Supplied records ::
+++++

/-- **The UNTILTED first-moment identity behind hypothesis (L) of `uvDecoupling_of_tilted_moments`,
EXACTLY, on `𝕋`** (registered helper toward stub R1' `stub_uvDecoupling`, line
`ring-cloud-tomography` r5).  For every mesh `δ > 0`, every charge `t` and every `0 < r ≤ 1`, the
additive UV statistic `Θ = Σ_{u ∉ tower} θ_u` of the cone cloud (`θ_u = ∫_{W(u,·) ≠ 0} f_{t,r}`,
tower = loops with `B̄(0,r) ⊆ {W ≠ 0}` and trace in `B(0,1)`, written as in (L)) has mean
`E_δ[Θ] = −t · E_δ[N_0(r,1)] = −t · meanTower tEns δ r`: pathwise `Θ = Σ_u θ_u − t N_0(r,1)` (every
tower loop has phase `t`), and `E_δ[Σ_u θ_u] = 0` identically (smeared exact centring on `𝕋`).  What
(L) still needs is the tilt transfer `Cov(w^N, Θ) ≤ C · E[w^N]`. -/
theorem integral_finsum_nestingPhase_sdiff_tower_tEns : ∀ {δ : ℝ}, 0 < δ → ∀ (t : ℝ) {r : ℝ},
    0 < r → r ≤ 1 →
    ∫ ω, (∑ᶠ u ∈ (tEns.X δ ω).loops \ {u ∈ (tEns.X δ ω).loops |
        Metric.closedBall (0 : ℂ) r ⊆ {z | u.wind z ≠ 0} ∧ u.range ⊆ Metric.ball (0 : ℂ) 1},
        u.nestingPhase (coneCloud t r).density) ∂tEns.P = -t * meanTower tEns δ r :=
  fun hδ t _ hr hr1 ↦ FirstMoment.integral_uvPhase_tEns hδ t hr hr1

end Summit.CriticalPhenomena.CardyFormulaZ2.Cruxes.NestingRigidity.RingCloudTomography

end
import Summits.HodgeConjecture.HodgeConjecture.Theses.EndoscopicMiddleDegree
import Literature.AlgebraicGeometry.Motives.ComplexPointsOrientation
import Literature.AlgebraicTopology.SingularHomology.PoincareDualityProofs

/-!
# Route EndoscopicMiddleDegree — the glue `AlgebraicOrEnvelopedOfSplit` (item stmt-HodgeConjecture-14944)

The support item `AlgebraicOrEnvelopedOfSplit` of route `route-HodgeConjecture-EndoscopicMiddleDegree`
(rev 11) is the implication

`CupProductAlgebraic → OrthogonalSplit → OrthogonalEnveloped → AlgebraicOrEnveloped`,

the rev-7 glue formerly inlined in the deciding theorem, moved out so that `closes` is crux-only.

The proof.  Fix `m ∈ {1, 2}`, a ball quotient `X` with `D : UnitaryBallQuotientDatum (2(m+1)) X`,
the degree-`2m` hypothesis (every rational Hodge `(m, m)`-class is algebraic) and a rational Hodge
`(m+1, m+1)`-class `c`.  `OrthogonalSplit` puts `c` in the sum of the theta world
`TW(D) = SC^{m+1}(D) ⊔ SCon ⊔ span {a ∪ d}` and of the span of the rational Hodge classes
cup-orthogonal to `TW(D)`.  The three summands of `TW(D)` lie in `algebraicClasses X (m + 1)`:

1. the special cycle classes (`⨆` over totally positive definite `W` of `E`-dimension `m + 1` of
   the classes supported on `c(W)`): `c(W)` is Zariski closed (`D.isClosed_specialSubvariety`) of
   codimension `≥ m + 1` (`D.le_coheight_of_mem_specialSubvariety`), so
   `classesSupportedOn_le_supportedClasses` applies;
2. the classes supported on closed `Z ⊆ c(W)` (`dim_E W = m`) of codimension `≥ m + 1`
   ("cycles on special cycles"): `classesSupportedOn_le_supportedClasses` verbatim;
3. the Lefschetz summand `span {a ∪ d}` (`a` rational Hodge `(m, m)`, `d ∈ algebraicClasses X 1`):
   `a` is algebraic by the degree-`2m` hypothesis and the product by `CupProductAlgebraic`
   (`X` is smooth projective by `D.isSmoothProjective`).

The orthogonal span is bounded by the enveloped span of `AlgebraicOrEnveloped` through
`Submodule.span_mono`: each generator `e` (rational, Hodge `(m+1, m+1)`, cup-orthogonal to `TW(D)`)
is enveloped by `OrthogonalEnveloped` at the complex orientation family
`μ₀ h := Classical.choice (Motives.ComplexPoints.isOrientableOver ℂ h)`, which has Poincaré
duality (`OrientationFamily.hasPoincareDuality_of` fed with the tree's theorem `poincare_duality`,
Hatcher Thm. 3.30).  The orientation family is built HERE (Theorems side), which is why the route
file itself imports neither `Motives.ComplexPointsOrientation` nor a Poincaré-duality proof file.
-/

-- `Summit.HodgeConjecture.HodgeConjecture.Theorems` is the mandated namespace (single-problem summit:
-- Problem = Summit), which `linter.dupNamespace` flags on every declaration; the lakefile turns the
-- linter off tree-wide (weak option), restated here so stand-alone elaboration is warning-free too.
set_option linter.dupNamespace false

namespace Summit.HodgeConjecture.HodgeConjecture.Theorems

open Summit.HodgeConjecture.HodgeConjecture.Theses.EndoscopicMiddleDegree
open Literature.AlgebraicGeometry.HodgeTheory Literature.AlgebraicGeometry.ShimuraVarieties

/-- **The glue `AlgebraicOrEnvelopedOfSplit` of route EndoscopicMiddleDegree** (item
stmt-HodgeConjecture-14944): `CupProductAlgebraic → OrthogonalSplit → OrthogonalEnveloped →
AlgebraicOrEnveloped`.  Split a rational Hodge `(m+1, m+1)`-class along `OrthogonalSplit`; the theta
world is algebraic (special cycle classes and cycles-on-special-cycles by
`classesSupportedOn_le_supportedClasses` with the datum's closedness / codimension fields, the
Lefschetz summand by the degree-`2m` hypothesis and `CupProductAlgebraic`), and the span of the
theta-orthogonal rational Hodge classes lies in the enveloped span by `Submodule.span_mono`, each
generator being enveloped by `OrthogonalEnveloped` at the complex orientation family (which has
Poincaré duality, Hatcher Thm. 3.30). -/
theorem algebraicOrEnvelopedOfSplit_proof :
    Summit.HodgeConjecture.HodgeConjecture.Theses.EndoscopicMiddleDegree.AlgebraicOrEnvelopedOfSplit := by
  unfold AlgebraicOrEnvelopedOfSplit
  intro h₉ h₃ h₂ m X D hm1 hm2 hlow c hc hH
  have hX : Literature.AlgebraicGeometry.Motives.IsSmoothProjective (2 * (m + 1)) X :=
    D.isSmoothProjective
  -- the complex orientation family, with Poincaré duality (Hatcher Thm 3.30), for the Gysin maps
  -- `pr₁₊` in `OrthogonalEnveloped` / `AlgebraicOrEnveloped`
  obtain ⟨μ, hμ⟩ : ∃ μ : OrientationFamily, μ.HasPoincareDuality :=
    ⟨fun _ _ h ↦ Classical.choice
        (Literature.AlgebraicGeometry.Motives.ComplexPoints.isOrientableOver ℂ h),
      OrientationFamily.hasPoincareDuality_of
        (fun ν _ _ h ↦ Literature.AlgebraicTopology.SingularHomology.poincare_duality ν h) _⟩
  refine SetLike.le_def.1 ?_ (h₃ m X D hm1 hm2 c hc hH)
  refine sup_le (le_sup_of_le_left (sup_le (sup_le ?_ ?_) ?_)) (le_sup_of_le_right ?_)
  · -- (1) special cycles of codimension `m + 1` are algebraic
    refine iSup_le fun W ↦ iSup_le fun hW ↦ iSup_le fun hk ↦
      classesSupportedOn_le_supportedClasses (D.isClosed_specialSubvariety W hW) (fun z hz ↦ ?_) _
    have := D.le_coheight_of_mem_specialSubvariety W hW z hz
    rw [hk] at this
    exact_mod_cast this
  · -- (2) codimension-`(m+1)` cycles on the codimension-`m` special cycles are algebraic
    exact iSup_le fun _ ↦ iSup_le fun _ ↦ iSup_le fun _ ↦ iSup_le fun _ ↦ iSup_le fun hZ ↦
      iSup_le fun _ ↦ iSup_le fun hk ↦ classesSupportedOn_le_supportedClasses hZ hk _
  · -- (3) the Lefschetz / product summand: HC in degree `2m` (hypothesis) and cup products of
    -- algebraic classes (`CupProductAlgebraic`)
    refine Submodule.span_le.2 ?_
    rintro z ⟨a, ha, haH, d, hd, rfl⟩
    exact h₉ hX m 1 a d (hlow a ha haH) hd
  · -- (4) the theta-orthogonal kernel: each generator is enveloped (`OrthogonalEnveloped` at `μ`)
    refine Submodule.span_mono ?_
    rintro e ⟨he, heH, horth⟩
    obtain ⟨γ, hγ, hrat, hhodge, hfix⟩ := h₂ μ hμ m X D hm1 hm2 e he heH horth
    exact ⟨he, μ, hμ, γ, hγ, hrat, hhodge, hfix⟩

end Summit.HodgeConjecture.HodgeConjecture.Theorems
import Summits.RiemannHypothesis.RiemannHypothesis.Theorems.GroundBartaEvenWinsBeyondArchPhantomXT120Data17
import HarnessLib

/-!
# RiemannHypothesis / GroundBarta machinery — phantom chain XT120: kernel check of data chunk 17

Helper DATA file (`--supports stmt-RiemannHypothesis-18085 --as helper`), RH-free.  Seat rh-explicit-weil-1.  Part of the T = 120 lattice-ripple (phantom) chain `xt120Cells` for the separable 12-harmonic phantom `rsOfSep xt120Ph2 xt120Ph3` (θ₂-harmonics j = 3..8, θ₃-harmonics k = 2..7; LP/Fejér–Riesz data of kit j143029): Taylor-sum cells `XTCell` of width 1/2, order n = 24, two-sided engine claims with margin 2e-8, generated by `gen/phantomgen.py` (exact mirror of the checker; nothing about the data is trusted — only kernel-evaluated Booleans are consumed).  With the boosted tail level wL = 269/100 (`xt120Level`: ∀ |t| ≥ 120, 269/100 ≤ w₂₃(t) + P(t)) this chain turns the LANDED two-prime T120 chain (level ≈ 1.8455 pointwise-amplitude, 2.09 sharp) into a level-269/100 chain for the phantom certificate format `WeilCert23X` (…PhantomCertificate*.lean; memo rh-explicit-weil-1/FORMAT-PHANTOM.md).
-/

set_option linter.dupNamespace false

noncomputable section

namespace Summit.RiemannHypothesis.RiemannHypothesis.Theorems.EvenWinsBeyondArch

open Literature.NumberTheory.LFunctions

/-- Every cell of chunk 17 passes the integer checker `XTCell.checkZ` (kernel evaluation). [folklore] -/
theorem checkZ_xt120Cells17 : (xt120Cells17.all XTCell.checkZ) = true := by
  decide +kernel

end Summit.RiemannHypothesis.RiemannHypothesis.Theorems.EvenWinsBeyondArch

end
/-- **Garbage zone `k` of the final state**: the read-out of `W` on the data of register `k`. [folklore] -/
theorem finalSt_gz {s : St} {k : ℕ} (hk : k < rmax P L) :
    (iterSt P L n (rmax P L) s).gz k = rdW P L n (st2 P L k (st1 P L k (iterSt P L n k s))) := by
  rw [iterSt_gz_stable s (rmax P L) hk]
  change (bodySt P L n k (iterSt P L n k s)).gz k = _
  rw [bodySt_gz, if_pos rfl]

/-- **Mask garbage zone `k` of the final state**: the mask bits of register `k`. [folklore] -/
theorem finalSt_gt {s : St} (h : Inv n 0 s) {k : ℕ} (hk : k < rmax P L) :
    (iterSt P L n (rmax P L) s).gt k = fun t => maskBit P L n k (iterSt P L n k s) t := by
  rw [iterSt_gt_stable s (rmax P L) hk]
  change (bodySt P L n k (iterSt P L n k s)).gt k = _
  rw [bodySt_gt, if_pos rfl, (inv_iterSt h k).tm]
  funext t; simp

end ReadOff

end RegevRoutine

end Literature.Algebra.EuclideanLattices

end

+++++

Problem requirements :: How many lines in the entries contain the string "rmax"? Give the number only.

Solution for this task :: 6